PROVIDED RECORDS:
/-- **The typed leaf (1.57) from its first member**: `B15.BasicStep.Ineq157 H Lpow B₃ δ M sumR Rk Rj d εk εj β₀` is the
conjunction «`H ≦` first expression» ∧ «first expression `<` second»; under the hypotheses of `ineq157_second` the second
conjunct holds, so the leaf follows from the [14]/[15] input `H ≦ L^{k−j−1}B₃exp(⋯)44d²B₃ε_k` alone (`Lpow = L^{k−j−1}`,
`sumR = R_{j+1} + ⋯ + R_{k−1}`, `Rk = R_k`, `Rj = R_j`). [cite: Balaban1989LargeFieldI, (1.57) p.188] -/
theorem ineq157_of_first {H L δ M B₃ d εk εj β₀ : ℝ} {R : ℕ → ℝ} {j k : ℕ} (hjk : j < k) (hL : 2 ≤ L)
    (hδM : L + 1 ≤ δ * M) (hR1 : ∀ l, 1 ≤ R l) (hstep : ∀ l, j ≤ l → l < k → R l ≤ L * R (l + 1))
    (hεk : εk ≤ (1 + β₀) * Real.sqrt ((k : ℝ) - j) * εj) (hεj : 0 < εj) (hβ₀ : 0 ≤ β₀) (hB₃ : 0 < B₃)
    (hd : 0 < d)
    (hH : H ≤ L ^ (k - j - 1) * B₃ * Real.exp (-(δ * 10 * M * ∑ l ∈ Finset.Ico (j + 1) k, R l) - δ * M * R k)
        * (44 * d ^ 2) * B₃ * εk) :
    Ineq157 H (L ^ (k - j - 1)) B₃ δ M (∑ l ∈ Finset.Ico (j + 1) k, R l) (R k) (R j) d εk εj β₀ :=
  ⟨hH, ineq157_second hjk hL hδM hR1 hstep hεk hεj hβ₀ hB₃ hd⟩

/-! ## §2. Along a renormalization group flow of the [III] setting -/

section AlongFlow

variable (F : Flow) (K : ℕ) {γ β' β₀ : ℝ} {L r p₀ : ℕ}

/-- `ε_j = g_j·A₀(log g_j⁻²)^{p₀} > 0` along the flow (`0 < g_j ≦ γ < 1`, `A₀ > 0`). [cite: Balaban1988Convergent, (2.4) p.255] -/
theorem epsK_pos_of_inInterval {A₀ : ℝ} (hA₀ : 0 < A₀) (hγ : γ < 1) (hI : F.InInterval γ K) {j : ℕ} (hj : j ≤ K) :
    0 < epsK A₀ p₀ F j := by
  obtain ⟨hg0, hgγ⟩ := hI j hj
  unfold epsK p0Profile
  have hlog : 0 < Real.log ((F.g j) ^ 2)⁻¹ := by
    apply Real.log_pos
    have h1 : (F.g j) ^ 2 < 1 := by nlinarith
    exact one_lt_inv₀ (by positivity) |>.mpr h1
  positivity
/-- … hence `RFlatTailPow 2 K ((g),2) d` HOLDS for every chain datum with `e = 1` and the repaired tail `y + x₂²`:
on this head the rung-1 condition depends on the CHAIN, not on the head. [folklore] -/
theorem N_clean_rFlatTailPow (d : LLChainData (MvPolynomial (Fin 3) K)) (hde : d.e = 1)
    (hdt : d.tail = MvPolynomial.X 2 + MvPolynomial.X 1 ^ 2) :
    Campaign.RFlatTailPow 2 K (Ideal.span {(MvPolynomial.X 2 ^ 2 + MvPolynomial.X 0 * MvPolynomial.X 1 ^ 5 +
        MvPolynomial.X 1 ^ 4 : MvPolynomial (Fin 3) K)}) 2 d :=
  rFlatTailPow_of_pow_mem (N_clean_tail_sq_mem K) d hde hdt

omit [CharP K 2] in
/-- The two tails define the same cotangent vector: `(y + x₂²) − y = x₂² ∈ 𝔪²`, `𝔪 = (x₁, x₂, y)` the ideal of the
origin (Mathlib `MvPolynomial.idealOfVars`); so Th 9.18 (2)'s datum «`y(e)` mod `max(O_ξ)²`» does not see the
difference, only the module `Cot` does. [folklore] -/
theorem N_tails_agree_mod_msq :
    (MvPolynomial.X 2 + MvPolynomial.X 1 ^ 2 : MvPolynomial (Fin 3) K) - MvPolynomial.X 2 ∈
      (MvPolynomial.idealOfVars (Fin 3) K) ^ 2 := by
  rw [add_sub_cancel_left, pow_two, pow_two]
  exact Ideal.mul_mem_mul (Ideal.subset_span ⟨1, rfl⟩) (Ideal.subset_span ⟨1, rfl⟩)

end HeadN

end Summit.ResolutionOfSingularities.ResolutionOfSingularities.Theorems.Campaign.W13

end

--

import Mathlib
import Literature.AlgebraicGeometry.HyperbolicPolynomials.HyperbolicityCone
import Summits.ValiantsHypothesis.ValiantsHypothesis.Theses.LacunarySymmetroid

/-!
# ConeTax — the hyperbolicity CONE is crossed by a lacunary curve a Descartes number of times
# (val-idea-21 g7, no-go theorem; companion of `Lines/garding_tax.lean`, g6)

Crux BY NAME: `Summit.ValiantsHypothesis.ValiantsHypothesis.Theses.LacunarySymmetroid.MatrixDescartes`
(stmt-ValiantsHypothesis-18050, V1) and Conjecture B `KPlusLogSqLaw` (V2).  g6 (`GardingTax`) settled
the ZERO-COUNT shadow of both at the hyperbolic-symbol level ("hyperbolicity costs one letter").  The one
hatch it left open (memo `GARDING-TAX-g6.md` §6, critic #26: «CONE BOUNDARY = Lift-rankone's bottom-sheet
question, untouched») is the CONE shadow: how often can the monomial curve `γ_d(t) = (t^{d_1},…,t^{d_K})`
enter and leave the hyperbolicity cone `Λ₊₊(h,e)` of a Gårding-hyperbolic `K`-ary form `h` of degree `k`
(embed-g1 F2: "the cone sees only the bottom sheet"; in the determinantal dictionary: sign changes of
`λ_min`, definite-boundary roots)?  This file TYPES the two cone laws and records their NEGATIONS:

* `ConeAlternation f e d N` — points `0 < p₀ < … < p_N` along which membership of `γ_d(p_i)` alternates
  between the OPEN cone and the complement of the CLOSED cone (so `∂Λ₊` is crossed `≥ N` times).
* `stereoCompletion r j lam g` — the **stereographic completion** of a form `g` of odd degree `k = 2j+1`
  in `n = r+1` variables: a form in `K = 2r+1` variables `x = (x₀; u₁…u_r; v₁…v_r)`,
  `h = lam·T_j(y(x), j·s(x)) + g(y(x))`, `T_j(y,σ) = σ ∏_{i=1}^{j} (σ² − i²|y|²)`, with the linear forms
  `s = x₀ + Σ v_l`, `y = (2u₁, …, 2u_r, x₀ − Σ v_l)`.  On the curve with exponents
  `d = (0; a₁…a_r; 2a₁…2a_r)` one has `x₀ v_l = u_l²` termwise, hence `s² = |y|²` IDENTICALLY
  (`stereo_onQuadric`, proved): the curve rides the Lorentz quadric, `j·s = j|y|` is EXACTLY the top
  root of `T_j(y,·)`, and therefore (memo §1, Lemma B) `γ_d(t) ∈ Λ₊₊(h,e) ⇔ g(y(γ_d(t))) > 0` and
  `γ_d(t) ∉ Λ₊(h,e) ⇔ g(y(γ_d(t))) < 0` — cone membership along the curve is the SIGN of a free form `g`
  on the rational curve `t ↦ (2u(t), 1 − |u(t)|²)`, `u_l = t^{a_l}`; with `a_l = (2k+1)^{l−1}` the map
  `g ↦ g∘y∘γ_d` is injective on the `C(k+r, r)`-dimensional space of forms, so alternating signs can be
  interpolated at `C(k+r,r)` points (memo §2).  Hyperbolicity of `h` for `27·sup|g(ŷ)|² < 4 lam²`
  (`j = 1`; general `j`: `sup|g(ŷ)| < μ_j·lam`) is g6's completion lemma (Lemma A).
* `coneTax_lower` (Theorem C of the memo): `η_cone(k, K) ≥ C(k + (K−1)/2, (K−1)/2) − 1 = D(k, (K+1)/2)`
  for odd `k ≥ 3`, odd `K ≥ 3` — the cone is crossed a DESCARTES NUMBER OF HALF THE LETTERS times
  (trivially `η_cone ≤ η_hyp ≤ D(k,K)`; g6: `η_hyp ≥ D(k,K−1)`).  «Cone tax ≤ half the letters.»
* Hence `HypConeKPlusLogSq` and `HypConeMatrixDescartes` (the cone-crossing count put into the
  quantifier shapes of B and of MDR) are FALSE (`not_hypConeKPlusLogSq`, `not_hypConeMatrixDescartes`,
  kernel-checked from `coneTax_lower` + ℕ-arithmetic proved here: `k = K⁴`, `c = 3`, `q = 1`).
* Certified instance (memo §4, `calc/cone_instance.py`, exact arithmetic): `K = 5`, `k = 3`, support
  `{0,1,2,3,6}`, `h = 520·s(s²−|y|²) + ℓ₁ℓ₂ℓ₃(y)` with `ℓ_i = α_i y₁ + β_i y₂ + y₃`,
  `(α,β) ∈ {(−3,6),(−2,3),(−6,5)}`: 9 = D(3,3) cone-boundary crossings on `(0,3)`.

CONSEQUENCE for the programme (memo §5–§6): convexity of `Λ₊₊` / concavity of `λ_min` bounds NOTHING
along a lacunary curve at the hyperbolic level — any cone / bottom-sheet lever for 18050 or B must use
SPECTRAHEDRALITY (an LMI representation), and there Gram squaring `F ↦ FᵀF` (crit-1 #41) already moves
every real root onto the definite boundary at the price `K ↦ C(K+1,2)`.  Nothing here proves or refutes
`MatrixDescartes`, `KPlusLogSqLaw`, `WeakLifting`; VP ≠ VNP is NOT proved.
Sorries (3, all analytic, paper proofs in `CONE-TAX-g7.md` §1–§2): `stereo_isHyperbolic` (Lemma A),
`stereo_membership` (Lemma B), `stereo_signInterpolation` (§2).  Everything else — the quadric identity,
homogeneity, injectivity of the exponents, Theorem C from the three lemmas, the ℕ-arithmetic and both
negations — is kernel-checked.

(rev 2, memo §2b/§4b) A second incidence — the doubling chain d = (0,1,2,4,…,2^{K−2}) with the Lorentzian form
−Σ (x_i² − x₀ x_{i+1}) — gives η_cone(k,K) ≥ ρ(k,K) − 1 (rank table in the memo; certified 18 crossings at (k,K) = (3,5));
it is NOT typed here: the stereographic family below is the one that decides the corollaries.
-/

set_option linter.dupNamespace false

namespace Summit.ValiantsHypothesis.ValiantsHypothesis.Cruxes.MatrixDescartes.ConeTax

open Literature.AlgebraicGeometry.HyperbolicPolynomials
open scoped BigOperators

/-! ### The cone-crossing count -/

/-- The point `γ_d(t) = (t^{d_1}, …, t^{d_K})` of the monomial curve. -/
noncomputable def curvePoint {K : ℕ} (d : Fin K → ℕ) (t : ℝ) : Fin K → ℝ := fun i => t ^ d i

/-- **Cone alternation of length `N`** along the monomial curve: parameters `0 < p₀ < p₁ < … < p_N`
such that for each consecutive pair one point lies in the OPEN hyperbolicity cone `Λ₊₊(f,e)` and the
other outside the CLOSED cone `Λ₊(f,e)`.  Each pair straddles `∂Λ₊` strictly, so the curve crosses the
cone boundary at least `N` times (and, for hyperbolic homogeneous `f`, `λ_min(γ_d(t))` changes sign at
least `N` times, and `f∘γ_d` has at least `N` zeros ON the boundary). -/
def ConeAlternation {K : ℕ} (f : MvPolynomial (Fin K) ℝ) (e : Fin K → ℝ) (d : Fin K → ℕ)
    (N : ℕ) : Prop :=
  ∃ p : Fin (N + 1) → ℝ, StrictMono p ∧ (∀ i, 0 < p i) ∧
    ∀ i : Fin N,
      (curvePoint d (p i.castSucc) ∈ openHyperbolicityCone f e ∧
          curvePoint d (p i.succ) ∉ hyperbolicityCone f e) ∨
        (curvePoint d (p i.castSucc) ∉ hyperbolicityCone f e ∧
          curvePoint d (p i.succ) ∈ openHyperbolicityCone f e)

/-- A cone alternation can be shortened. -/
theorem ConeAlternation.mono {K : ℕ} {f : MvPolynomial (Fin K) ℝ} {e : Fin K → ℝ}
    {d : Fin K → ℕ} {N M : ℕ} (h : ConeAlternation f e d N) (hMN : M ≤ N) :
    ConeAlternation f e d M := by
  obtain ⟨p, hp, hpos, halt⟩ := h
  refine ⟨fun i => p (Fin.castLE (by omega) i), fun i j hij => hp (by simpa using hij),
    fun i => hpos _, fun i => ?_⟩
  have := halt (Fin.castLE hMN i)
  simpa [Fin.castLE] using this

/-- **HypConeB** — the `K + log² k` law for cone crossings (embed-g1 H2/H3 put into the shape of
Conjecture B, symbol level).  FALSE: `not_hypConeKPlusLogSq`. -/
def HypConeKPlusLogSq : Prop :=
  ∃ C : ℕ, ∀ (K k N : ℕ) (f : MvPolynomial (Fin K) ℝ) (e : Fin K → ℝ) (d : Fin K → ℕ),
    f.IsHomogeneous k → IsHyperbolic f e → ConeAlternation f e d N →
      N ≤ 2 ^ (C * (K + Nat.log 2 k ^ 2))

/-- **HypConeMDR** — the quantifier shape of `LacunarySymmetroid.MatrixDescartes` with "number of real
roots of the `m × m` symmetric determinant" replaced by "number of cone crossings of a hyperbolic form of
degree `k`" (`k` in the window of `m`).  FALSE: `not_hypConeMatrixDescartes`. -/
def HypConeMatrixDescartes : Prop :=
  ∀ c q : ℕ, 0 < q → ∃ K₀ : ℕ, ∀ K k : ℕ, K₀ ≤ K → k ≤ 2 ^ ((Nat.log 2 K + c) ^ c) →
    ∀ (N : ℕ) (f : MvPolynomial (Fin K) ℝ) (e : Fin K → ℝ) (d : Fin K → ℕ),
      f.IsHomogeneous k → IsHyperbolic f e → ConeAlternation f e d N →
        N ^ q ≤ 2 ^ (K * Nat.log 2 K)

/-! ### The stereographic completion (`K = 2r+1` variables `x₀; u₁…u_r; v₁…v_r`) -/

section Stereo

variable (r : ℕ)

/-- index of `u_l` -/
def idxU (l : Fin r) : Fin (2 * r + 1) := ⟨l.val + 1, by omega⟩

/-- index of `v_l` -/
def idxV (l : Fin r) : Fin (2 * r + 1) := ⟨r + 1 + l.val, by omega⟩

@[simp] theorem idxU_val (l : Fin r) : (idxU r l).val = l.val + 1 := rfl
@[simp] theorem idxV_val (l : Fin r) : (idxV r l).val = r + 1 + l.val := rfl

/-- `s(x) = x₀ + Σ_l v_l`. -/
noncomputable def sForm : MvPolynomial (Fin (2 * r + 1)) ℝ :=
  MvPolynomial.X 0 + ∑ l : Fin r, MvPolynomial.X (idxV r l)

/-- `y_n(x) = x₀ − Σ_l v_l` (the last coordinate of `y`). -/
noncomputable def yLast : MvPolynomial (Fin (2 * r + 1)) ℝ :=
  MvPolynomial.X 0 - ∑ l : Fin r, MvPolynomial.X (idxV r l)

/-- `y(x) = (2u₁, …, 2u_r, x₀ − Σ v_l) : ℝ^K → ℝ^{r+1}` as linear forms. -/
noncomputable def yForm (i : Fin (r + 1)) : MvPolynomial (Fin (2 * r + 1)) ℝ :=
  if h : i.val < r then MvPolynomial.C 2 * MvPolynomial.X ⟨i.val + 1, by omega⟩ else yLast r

TASK STATEMENT: Copy out precisely the lines from the line with "typed leaf (1.57)" to the line with "under the hypotheses" in the material above, including those two lines and omitting all the rest.

EXERCISE OUTPUT:
/-- **The typed leaf (1.57) from its first member**: `B15.BasicStep.Ineq157 H Lpow B₃ δ M sumR Rk Rj d εk εj β₀` is the
conjunction «`H ≦` first expression» ∧ «first expression `<` second»; under the hypotheses of `ineq157_second` the second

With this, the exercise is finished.